Langue LATIN
Objet d’étude Interrogations philosophiques
Auteur Sénèque
Texte Lettres à Lucilius, LXXX
Sénèque, troublé dans sa méditation par les cris du public d’un spectacle de « sphaeromachia » - jeu de ballon-
provenant d’un stade voisin de sa demeure, compare l’exercice du corps et l’exercice de l’âme :
Illud maxime revolvo mecum : si corpus perduci exercitatione ad hanc patientiam potest qua et pugnos
pariter et calces non unius hominis ferat, qua solem ardentissimum in ferventissimo pulvere sustinens aliquis et
sanguine suo madens diem ducat,
quanto facilius animus corroborari possit ut fortunae ictus
invictus excipiat, ut projectus, ut conculcatus exsurgat ! Corpus enim multis eget rebus,
ut valeat ; animus ex se crescit, se ipse alit, se exercet.
Traduction(s)
Auteur(s) / Date(s) Gaillard et Martin, 2005
Mais voici l’idée que je tourne et retourne plus que toute autre : si le corps peut arriver par un entraînement à
cette endurance qui lui fait supporter les coups de poing et les coups de pied de plus d’un agresseur, ou bien
permet à un homme de passer toute une journée sous un soleil de feu, dans une poussière torride, trempé de son
propre sang,
combien est-il plus facile, pour l’âme, de fortifier son énergie, afin de recevoir
sans se laisser vaincre les coups de la Fortune et, terrassée, piétinée par elle, se relever
toujours ! Car le corps a besoin de mille choses pour être vigoureux : l’âme tire d’elle-
même de quoi se développer, s’alimenter, s’exercer.
Commentaire
La traduction tirée d’un recueil de morceaux choisis, respecte le texte et la pensée de
Sénèque.
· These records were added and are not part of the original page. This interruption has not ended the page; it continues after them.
/-! ## (APPENDED 2026-08-27, typer) Every abc triple lies in SOME far-from-cusps family — the exponent gap
between the programme's conclusion and `ABCWithExponent Λ` is exactly UNIFORMITY of the constant in `ρ` -/

/-- **Every abc triple is `ρ`-far from the cusps for SOME `0 < ρ ≤ 1/2`** (depending on the triple): take
`ρ := ½·(min(a,b)/c)·Π_{p ∈ S} |a|_p·|b|_p·|c|_p`. So the far-from-cusps families EXHAUST the abc triples as
`ρ → 0`; what (ii)_Λ does not give (R19) is a constant `C` uniform in `ρ`. [cite: MochizukiGenEll2010, Ex 1.3 (ii) p.5] -/
theorem exists_farFromCusps_ratPoint_triple {a b c : ℕ} (h : IsABCTriple a b c) {S : Finset ℕ}
    (hS : ∀ p ∈ S, p.Prime) :
    ∃ ρ : ℝ, 0 < ρ ∧ ρ ≤ 1 / 2 ∧ (ratPoint ((a : ℚ) / c)).FarFromCusps S ρ := by
  have ha : 0 < a := h.1
  have hb : 0 < b := h.2.1
  have hc : 0 < c := pos_c' h
  have habc : a + b = c := h.2.2.1
  -- the `p`-adic factor `N = Π_{p ∈ S} |a|_p |b|_p |c|_p ∈ (0, 1]`
  let f : ℕ → ℝ := fun p =>
    ((padicNorm p a : ℚ) : ℝ) * ((padicNorm p b : ℚ) : ℝ) * ((padicNorm p c : ℚ) : ℝ)
  have key : ∀ p ∈ S, 0 < f p ∧ f p ≤ 1 ∧ f p ≤ ((padicNorm p a : ℚ) : ℝ) ∧
      f p ≤ ((padicNorm p b : ℚ) : ℝ) ∧ f p ≤ ((padicNorm p c : ℚ) : ℝ) := fun p hp => by
    haveI : Fact p.Prime := ⟨hS p hp⟩
    have h1 : ∀ n : ℕ, ((padicNorm p n : ℚ) : ℝ) ≤ 1 := fun n => by exact_mod_cast padicNorm.of_nat n
    have h0 : ∀ {n : ℕ}, 0 < n → 0 < ((padicNorm p n : ℚ) : ℝ) := fun {n} hn => by
      have hq : (n : ℚ) ≠ 0 := by exact_mod_cast hn.ne'
      exact_mod_cast lt_of_le_of_ne (padicNorm.nonneg _) (padicNorm.nonzero hq).symm
    have hx0 := h0 ha; have hy0 := h0 hb; have hz0 := h0 hc
    have hx1 := h1 a; have hy1 := h1 b; have hz1 := h1 c
    change 0 < ((padicNorm p a : ℚ) : ℝ) * ((padicNorm p b : ℚ) : ℝ) * ((padicNorm p c : ℚ) : ℝ) ∧
      ((padicNorm p a : ℚ) : ℝ) * ((padicNorm p b : ℚ) : ℝ) * ((padicNorm p c : ℚ) : ℝ) ≤ 1 ∧
      ((padicNorm p a : ℚ) : ℝ) * ((padicNorm p b : ℚ) : ℝ) * ((padicNorm p c : ℚ) : ℝ) ≤ _ ∧
      ((padicNorm p a : ℚ) : ℝ) * ((padicNorm p b : ℚ) : ℝ) * ((padicNorm p c : ℚ) : ℝ) ≤ _ ∧
      ((padicNorm p a : ℚ) : ℝ) * ((padicNorm p b : ℚ) : ℝ) * ((padicNorm p c : ℚ) : ℝ) ≤ _
    refine ⟨mul_pos (mul_pos hx0 hy0) hz0, ?_, ?_, ?_, ?_⟩
    · exact mul_le_one₀ (mul_le_one₀ hx1 hy0.le hy1) hz0.le hz1
    · rw [mul_assoc]; exact mul_le_of_le_one_right hx0.le (mul_le_one₀ hy1 hz0.le hz1)
    · rw [show ((padicNorm p a : ℚ) : ℝ) * ((padicNorm p b : ℚ) : ℝ) * ((padicNorm p c : ℚ) : ℝ) =
          ((padicNorm p b : ℚ) : ℝ) * (((padicNorm p a : ℚ) : ℝ) * ((padicNorm p c : ℚ) : ℝ)) by ring]
      exact mul_le_of_le_one_right hy0.le (mul_le_one₀ hx1 hz0.le hz1)
    · rw [show ((padicNorm p a : ℚ) : ℝ) * ((padicNorm p b : ℚ) : ℝ) * ((padicNorm p c : ℚ) : ℝ) =
          ((padicNorm p c : ℚ) : ℝ) * (((padicNorm p a : ℚ) : ℝ) * ((padicNorm p b : ℚ) : ℝ)) by ring]
      exact mul_le_of_le_one_right hz0.le (mul_le_one₀ hx1 hy0.le hy1)
  set N : ℝ := ∏ p ∈ S, f p with hN
  have hN0 : 0 < N := Finset.prod_pos fun p hp => (key p hp).1
  have hN1 : N ≤ 1 := Finset.prod_le_one (fun p hp => (key p hp).1.le) fun p hp => (key p hp).2.1
  have hNle : ∀ p ∈ S, N ≤ f p := fun p hp => by
    rw [hN, ← Finset.mul_prod_erase S f hp]
    calc f p * ∏ q ∈ S.erase p, f q ≤ f p * 1 :=
          mul_le_mul_of_nonneg_left
            (Finset.prod_le_one (fun q hq => (key q (Finset.mem_of_mem_erase hq)).1.le)
              fun q hq => (key q (Finset.mem_of_mem_erase hq)).2.1) (key p hp).1.le
      _ = f p := mul_one _
  -- the archimedean factor `min(a,b)/c ∈ (0, 1]`
  set m : ℕ := min a b with hm
  have hm0 : 0 < m := lt_min ha hb
  have hmR : (0 : ℝ) < m := by exact_mod_cast hm0
  have hcR : (0 : ℝ) < c := by exact_mod_cast hc
  have hma : (m : ℝ) ≤ a := by exact_mod_cast min_le_left a b
  have hmb : (m : ℝ) ≤ b := by exact_mod_cast min_le_right a b
  have hmc : (m : ℝ) / c ≤ 1 := by
    rw [div_le_one hcR]
    have : (a : ℝ) ≤ c := by exact_mod_cast (show a ≤ c by omega)
    linarith
  have hmc0 : 0 < (m : ℝ) / c := div_pos hmR hcR
  refine ⟨1 / 2 * ((m : ℝ) / c) * N, by positivity, ?_, ?_⟩
  · calc 1 / 2 * ((m : ℝ) / c) * N ≤ 1 / 2 * 1 * 1 := by gcongr
      _ = 1 / 2 := by ring
  · have hρ1 : 1 / 2 * ((m : ℝ) / c) * N ≤ 1 := by
      calc 1 / 2 * ((m : ℝ) / c) * N ≤ 1 / 2 * 1 * 1 := by gcongr
        _ ≤ 1 := by norm_num
    refine (farFromCusps_ratPoint_triple_iff h hS (by positivity) hρ1).2 ⟨⟨?_, ?_⟩, fun p hp => ?_⟩
    · -- `ρ·c = ½·m·N < m ≤ a`
      have : 1 / 2 * ((m : ℝ) / c) * N * c = 1 / 2 * m * N := by field_simp
      rw [this]; nlinarith
    · have : 1 / 2 * ((m : ℝ) / c) * N * c = 1 / 2 * m * N := by field_simp
      rw [this]; nlinarith
    · have hρN : 1 / 2 * ((m : ℝ) / c) * N ≤ N := by
        calc 1 / 2 * ((m : ℝ) / c) * N ≤ 1 / 2 * 1 * N := by gcongr
          _ ≤ N := by linarith
      obtain ⟨-, -, hfa, hfb, hfc⟩ := key p hp
      have hfp := hNle p hp
      exact ⟨by linarith, by linarith, by linarith⟩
Lexicalement, on retrouve le vocabulaire de l’endurance, qu’il s’agisse de
l’entraînement - « fortifier son énergie » pour l’infinitif présent passif « corroborari » - ou de
ses effets – « sans se laisser vaincre » développant et contextualisant l’adjectif « invictus »,
« se relever toujours » pour le subjonctif présent « exsurgat », dont la permanence est
renforcée dans la traduction par l’adverbe « toujours » ; de même, les assauts de la
« fortuna » personnifiée par la majuscule initiale - « Fortune » -, « ictus », « projectus »,
« conculcatus », sont fidèlement rendus : « coups », « terrassée », « piétinée ». L’opposition
entre le corps et l’âme, marquée par la place de « multis » et de « ex se » dans la phrase
latine, est soulignée par la traduction de l’un par « mille », signe courant du grand nombre, et
de l’autre par « tire d’elle-même », le verbe au présent de l’indicatif rendant évident et
accentuant le caractère « autosuffisant » de l’âme (« ex se »… « ipse »). Syntaxiquement, la
traduction de la propositon subordonnée interrogative privilégie le groupe « quanto
facilius », au détriment du verbe « possit », et la répétition de la conjonction de subordination
finale « ut » est gommée par « afin de…et… », moins insistant.
Autre traduction Noblot, traduction revue par Veyne, coll. Bouquins, 1993
Mais il est entre toutes une considération que je tourne et retourne. Si le corps peut arriver par l’entraînement
à cette capacité de résistance qui lui fait endurer coups de poing et coups de pied de plusieurs assaillants ; qui
permet à un homme de durer tout un jour, en plein soleil, dans une poussière brûlante, tout dégouttant du sang
qu’il perd,
combien il serait plus facile à l’âme de fortifier son énergie, pour recevoir, sans
lui accorder victoire, les coups de la Fortune, et terrassée, foulée par elle, se relever
toujours ! Le corps ne conserve sa vigueur qu’au prix de multiples conditions. L’âme se
développe, s’alimente, s’exerce en tirant tout d’elle-même.